/-! ## 3. The one-step law at every fibre point -/

/-- Total-degree bookkeeping for a monomial of `N′` of prescribed signature. [plumbing] -/
theorem tdeg_le_of_sig {S S' : Stage k} {Nor : Finset Letter} {L : Letter} {α α' : Expo} {N N' : YPoly k}
    (hL : L ∈ Nor) (hch : IsChart S Nor L S') (hres : IsResidual S.Exc S.D α N) (hres' : IsResidual S'.Exc S'.D α' N')
    {ν : ℕ} (hν₁ : ∃ e ∈ N.support, norDeg Nor e = ν) (hν₂ : ∀ e ∈ N.support, ν ≤ norDeg Nor e)
    {e₀ : Expo} (he₀ : e₀ ∈ N.support) {e' : Expo} (he' : e' ∈ N'.support)
    (hsig : sig (insert L (Finset.univ \ Nor)) e' = sig (insert L (Finset.univ \ Nor)) (tau Nor L e₀ - Finsupp.single L ν)) :
    tdeg e' + ν ≤ norDeg Nor e₀ + tdeg e₀ := by
  classical
  set K : Finset Letter := insert L (Finset.univ \ Nor) with hK
  obtain ⟨e, he, heq⟩ := (residual_transport hL hch hres hres' hν₁ hν₂ e').mp he'
  -- read the signature equation at L and at the letters off Nor
  have hsigL := congrArg (fun f => f L) hsig
  have hsL : ∀ f : Expo, sig K f L = f L := fun f => by rw [sig_apply, if_pos (Finset.mem_insert_self L _)]
  simp only [hsL, Finsupp.tsub_apply, Finsupp.single_eq_same, tau_apply_self Nor L e₀ hL] at hsigL
  -- e′_L + ν = norDeg e (from the transport equation) and e′_L = norDeg e₀ − ν
  have h1 : e' L + ν = norDeg Nor e := by
    have := congrArg (fun f => f L) heq
    simp only [Finsupp.coe_add, Pi.add_apply, Finsupp.single_eq_same, tau_apply_self Nor L e hL] at this
    exact this
  have hν0 : ν ≤ norDeg Nor e₀ := hν₂ e₀ he₀
  have hne : norDeg Nor e = norDeg Nor e₀ := by omega
  -- off Nor: e′ agrees with e and with e₀
  have hoff : ∀ m, m ∉ Nor → e' m = e m ∧ e' m = e₀ m := by
    intro m hm
    have hmL : m ≠ L := fun h => hm (h ▸ hL)
    have hmK : m ∈ K := by rw [hK]; exact Finset.mem_insert_of_mem (Finset.mem_sdiff.mpr ⟨Finset.mem_univ m, hm⟩)
    have a1 := congrArg (fun f => f m) heq
    simp only [Finsupp.coe_add, Pi.add_apply, Finsupp.single_apply, if_neg (Ne.symm hmL), add_zero, tau_apply_ne Nor L e hmL] at a1
    have a2 := congrArg (fun f => f m) hsig
    simp only [sig_apply, if_pos hmK, Finsupp.tsub_apply, Finsupp.single_apply, if_neg (Ne.symm hmL), tau_apply_ne Nor L e₀ hmL, Nat.sub_zero] at a2
    exact ⟨a1, a2⟩
  -- in Nor ∖ {L}: e′ agrees with e
  have hT : ∀ m, m ∈ Nor → m ≠ L → e' m = e m := by
    intro m _ hmL
    have a1 := congrArg (fun f => f m) heq
    simp only [Finsupp.coe_add, Pi.add_apply, Finsupp.single_apply, if_neg (Ne.symm hmL), add_zero, tau_apply_ne Nor L e hmL] at a1
    exact a1
  -- total degrees: split tdeg over {L}, Nor ∖ {L}, off Nor
  have hsplit : ∀ f : Expo, tdeg f = f L + (norDeg Nor f - f L) + (tdeg f - norDeg Nor f) := by
    intro f
    have h1 : f L ≤ norDeg Nor f := by
      unfold norDeg; exact Finset.single_le_sum (fun _ _ => Nat.zero_le _) hL
    have h2 : norDeg Nor f ≤ tdeg f := norDeg_le_tdeg Nor f
    omega
  have hA : norDeg Nor e' - e' L = norDeg Nor e - e L := by
    have : norDeg Nor e' + e L = norDeg Nor e + e' L := by
      unfold norDeg
      rw [← Finset.add_sum_erase Nor (fun m => e' m) hL, ← Finset.add_sum_erase Nor (fun m => e m) hL]
      rw [Finset.sum_congr rfl (fun m hm => hT m (Finset.mem_of_mem_erase hm) (Finset.ne_of_mem_erase hm))]
      ring
    omega
  have hB : tdeg e' - norDeg Nor e' = tdeg e₀ - norDeg Nor e₀ := by
    -- both equal the sum of the exponents off Nor
    have key : ∀ f : Expo, tdeg f - norDeg Nor f = ∑ m ∈ Finset.univ \ Nor, f m := by
      intro f
      have : tdeg f = norDeg Nor f + ∑ m ∈ Finset.univ \ Nor, f m := by
        unfold tdeg norDeg; rw [← Finset.sum_sdiff (Finset.subset_univ Nor)]; ring
      omega
    rw [key, key]
    exact Finset.sum_congr rfl fun m hm => (hoff m (Finset.mem_sdiff.mp hm).2).2
  have hC : norDeg Nor e - e L ≤ norDeg Nor e := Nat.sub_le _ _
  rw [hsplit e', hsplit e₀, hA, hB]
  have h3 : e₀ L ≤ norDeg Nor e₀ := by unfold norDeg; exact Finset.single_le_sum (fun _ _ => Nat.zero_le _) hL
  have h4 : norDeg Nor e₀ ≤ tdeg e₀ := norDeg_le_tdeg Nor e₀
  have h5 : e L ≤ norDeg Nor e := by unfold norDeg; exact Finset.single_le_sum (fun _ _ => Nat.zero_le _) hL
  omega

/-- ★★ THE ONE-STEP LAW AT EVERY FIBRE POINT: one blow-up of `Z = V(x, y_Nor)` at a base point with residual order `≤ ρ` and minimal normal degree `ν`, followed by the
passage to ANY point of the fibre over the base point, gives `ρ″ ≤ ndeg_Z e₀ + tdeg e₀ − ν ≤ 2ρ − ν` for every residual decomposition there (`e₀` any monomial of `N`
with `tdeg e₀ ≤ ρ`). [OURS · L1 W4.5a] -/
theorem ordLE_fibre_law {S S' S'' : Stage k} {Nor : Finset Letter} {L : Letter} {α α' α'' : Expo} {N N' N'' : YPoly k} {c : Letter → k}
    (hL : L ∈ Nor) (hch : IsChart S Nor L S') (hres : IsResidual S.Exc S.D α N) (hres' : IsResidual S'.Exc S'.D α' N')
    {ν : ℕ} (hν₁ : ∃ e ∈ N.support, norDeg Nor e = ν) (hν₂ : ∀ e ∈ N.support, ν ≤ norDeg Nor e)
    (htr : IsTranslate S' c S'') (hc : ∀ m, m ∉ Nor.erase L → c m = 0) (hres'' : IsResidual S''.Exc S''.D α'' N'')
    {ρ : ℕ} (hρ : OrdLE N ρ) : OrdLE N'' (2 * ρ - ν) := by
  classical
  set K : Finset Letter := insert L (Finset.univ \ Nor) with hK
  have hcK : ∀ m ∈ K, c m = 0 := by
    intro m hm
    rw [hK, Finset.mem_insert, Finset.mem_sdiff] at hm
    apply hc
    rw [Finset.mem_erase, not_and_or, not_not]
    rcases hm with h | h
    · exact Or.inl h
    · exact Or.inr h.2
  obtain ⟨e₀, he₀, hρ₀⟩ := hρ
  -- the transform of e₀ is a monomial of N′
  have hν0 : ν ≤ norDeg Nor e₀ := hν₂ e₀ he₀
  have hle : Finsupp.single L ν ≤ tau Nor L e₀ := by
    intro m
    by_cases hm : m = L
    · subst hm; rw [Finsupp.single_eq_same, tau_apply_self Nor _ e₀ hL]; exact hν0
    · rw [Finsupp.single_apply, if_neg (Ne.symm hm)]; exact Nat.zero_le _
  have hmem : tau Nor L e₀ - Finsupp.single L ν ∈ N'.support :=
    (residual_transport hL hch hres hres' hν₁ hν₂ _).mpr ⟨e₀, he₀, tsub_add_cancel_of_le hle⟩
  set σ₀ := sig K (tau Nor L e₀ - Finsupp.single L ν) with hσ₀
  -- the piece P of N′ of signature σ₀: non-zero, total degree ≤ B := ndeg e₀ + tdeg e₀ − ν
  have hP0 : piece K σ₀ N' ≠ 0 := piece_ne_zero hmem
  have hdeg : (piece K σ₀ N').totalDegree ≤ norDeg Nor e₀ + tdeg e₀ - ν := by
    refine totalDegree_le_of_forall fun e' he' => ?_
    obtain ⟨he'N, hsig⟩ := mem_support_of_piece he'
    have := tdeg_le_of_sig hL hch hres hres' hν₁ hν₂ he₀ he'N hsig
    omega
  -- the residual at S″ is U · translate c N′
  obtain ⟨hD'', hExc'', -⟩ := htr
  obtain ⟨α₁, U, hres₁, -, -, hU0, -⟩ := isResidual_translate c hres' hExc''
  rw [← hD''] at hres₁
  obtain ⟨-, hNeq⟩ := residual_unique hres₁ hres''
  rw [← hNeq]
  -- translate c P ≠ 0 has a monomial of degree ≤ B, which is a monomial of translate c N′ (pieces do not mix)
  have h1 : OrdLE (translate c (piece K σ₀ N')) (norDeg Nor e₀ + tdeg e₀ - ν) := ordLE_translate_of_totalDegree_le hP0 hdeg c
  rw [← piece_translate hcK] at h1
  obtain ⟨f, hf, hfd⟩ := h1
  have hf' : f ∈ (translate c N').support := (mem_support_of_piece hf).1
  have h2 : OrdLE (translate c N') (2 * ρ - ν) := by
    refine ⟨f, hf', ?_⟩
    have := norDeg_le_tdeg Nor e₀
    omega
  exact ordLE_unit_mul hU0 h2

━━━━━━━━━━

*Task objective*:
Output should match, line for line, the stretch of the material above from the line holding "exact ⟨a1, a2⟩" through the line holding "have h1 : f L ≤ norDeg Nor f := by".

*Problem solution*:
    exact ⟨a1, a2⟩
  -- in Nor ∖ {L}: e′ agrees with e
  have hT : ∀ m, m ∈ Nor → m ≠ L → e' m = e m := by
    intro m _ hmL
    have a1 := congrArg (fun f => f m) heq
    simp only [Finsupp.coe_add, Pi.add_apply, Finsupp.single_apply, if_neg (Ne.symm hmL), add_zero, tau_apply_ne Nor L e hmL] at a1
    exact a1
  -- total degrees: split tdeg over {L}, Nor ∖ {L}, off Nor
  have hsplit : ∀ f : Expo, tdeg f = f L + (norDeg Nor f - f L) + (tdeg f - norDeg Nor f) := by
    intro f
    have h1 : f L ≤ norDeg Nor f := by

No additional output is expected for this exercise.